How to check if any words in a list of phrases are contained in a list in R?

2.1k views Asked by At

I have a data frame with a column called listA, and a listB. I want to pull out only those rows in the data frame which match to an entry in listB, so I have:

newData <- mydata[mydata$listA %in% listB,]

However, some entries of listA are in the format "ABC /// DEF", where both ABC and DEF are possible entries in listB. I want to pull out the rows of the data frame which have a listA for which any of the words match to an entry in listB. So if listB had "ABC" in it, that entry would be included in newData. I found the strsplit function, but things like

strsplit(mydata$listA," ") %in% listB

always returns FALSE, presumably because it's checking if the whole list returned by strsplit is an entry in listB.

1

There are 1 answers

0
smci On
  1. match(word_vector, target_vector) allows both arguments to be vectors, which is what you want (note: that's vectors, not lists).
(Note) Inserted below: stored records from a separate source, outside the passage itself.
/-- **Kowalski–Michel–VanderKam's printed record «p₀ ≥ ¼», harmonic form, FROM THE TYPED FACTS.**
Print (p. 2, after Thm. 1.1): «The currently best bounds for these constants are p₀ ≥ 1/4 and
p₁ ≥ 7/16 (see [I-S, KM2])»; Thm. 1.6 is the harmonic-weight variant (weights `ω_f`, total mass `→ 1`,
`Σʰ_{S₂^±(q)} 1 ∼ ½` by (4)); p. 7 footnote 2 / §6 (35): the profile `P₀ = x²` gives `p₀ ≥ 1/4` as
`Δ → 1`. Kernel statement: the typed Props. 4.1/5.1 (`kmv2000_firstMomentPQ`, `kmv2000_secondMomentPQ`,
`0 < Δ < 1`), Kowalski–Michel's Petersson fact and Lapid–Rallis non-negativity imply, for every
`t < ¼` and all large primes `q`, `Σʰ_{f ∈ H₂(q), L(½,f) ≠ 0} ω_f ≥ t` — indeed (stronger, with the
floor) via `primeLevelFamilyTwo_EStarFam_of_kmv_lt_half_pb` at `p = t + ¼ < ½` of the even mass
`≥ ½ − o(1)`. Nothing here asserts the four facts; the natural-density version (Thm. 1.2, weight
removal [KM1 §3]) is NOT claimed.
[cite: KowalskiMichelVanderKam2000, p. 2 after Thm. 1.1 («p₀ ≥ 1/4»), Thm. 1.6 with (4), p. 7 footnote 2, §6 (35)] -/
theorem harmonicNonvanishing_ge_of_kmv_lt_quarter_pb
    (h₁ : kmv2000_firstMomentPQ) (h₂ : kmv2000_secondMomentPQ)
    (hP : KowalskiMichel2000.kowalskiMichel2000_peterssonBound)
    (hLR : lapidRallis2003_theorem1_gl2Twist) {t : ℝ} (ht : t < 1 / 4) :
    ∃ q₀ : ℕ, ∀ (q : ℕ) [NeZero q], q.Prime → q₀ ≤ q →
      t ≤ harmonicSum q 2 (fun f ↦ if centralValue f ≠ 0 then (1 : ℝ) else 0) := by
  have hnn : ∀ (q : ℕ) [NeZero q],
      0 ≤ harmonicSum q 2 (fun f ↦ if centralValue f ≠ 0 then (1 : ℝ) else 0) := fun q _ ↦
    harmonicSum_nonneg (by norm_num) fun f ↦ by split_ifs <;> norm_num
  by_cases ht0 : t < 0
  · exact ⟨0, fun q _ _ _ ↦ ht0.le.trans (hnn q)⟩
  push Not at ht0
  -- proportion `p = t + ¼ < ½` of the even mass, slack `ε = ¼ − t`
  set p : ℝ := t + 1 / 4 with hp_def
  have hp : p < 1 / 2 := by rw [hp_def]; linarith
  have hp0 : 0 ≤ p := by rw [hp_def]; linarith
  set ε : ℝ := 1 / 4 - t with hε_def
  have hε : 0 < ε := by rw [hε_def]; linarith
  obtain ⟨s₀, hs⟩ := primeLevelFamilyTwo_EStarFam_of_kmv_lt_half_pb h₁ h₂ hP hLR hp
  obtain ⟨q₃, Hq₃⟩ := evenMass_ge_eventually_pb hP hε
  refine ⟨max ⌈s₀⌉₊ q₃, fun q _ hq hq₀ ↦ ?_⟩
  have hqs : s₀ ≤ (q : ℝ) :=
    le_trans (Nat.le_ceil _) (by exact_mod_cast le_trans (le_max_left _ _) hq₀)
  have hq₃ : q₃ ≤ q := le_trans (le_max_right _ _) hq₀
  obtain ⟨-, hEv⟩ := Hq₃ q hq hq₃
  set N : ℕ+ := ⟨q, hq.pos⟩ with hN_def
  have hE := hs N ⟨hq.squarefree, hq⟩ hqs
  change p * (iwaniecSarnakFamily 2).evenMass N ≤ (iwaniecSarnakFamily 2).goodMass 2 N at hE
  rw [evenMass_iwaniecSarnakFamily, goodMass_iwaniecSarnakFamily] at hE
  -- the floor is positive at a prime level, so «good» ⇒ «non-vanishing»
  have hlog : 0 < (Real.log ((N : ℕ) : ℝ))⁻¹ ^ 2 := by
    have : (1 : ℝ) < ((N : ℕ) : ℝ) := by exact_mod_cast hq.one_lt
    have hl : 0 < Real.log ((N : ℕ) : ℝ) := Real.log_pos this
    positivity
  have hmono : harmonicSum (N : ℕ) 2
      (fun f ↦ if rootNumber f = 1 ∧ (Real.log ((N : ℕ) : ℝ))⁻¹ ^ 2 ≤ (centralValue f).re
        then (1 : ℝ) else 0) ≤
      harmonicSum (N : ℕ) 2 (fun f ↦ if centralValue f ≠ 0 then (1 : ℝ) else 0) := by
    refine harmonicSum_mono (by norm_num) (finite_newforms0_holds (N : ℕ) 2) fun f _ ↦ ?_
    by_cases hg : rootNumber f = 1 ∧ (Real.log ((N : ℕ) : ℝ))⁻¹ ^ 2 ≤ (centralValue f).re
    · have hne : centralValue f ≠ 0 := fun h0 ↦ by
        have := hg.2
        rw [h0, Complex.zero_re] at this
        exact absurd this (not_le.2 hlog)
      rw [if_pos hg, if_pos hne]
    · rw [if_neg hg]
      split_ifs <;> norm_num
  calc t ≤ p * (1 / 2 - ε) := by rw [hp_def, hε_def]; nlinarith [sq_nonneg (t - 1 / 4)]
    _ ≤ p * harmonicSum (N : ℕ) 2 (fun f ↦ if rootNumber f = 1 then (1 : ℝ) else 0) :=
        mul_le_mul_of_nonneg_left hEv hp0
    _ ≤ _ := hE
    _ ≤ _ := hmono

end Literature.NumberTheory.LFunctions.CentralValueFamilyHalfEdge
In fact, %in% operator is a synonym for match(), as its help tells you.
  2. But stringi package's methods stri_match_* may well directly do what you want, are all vectorized, and are way more performant than either match() or strsplit(): stri_match_all stri_match_all_regex stri_match_first stri_match_first_regex stri_match_last stri_match_last_regex

Also, you probably won't need to use an explicit split function, but if you must, then use stringi::stri_split_*(), avoid base::strsplit()

Note on performance: avoid splitting strings like the plague in R whenever possible, it creates memory leaks via unnecessary conscells, as gc() will show you. That's yet another reason why stringi is very efficient.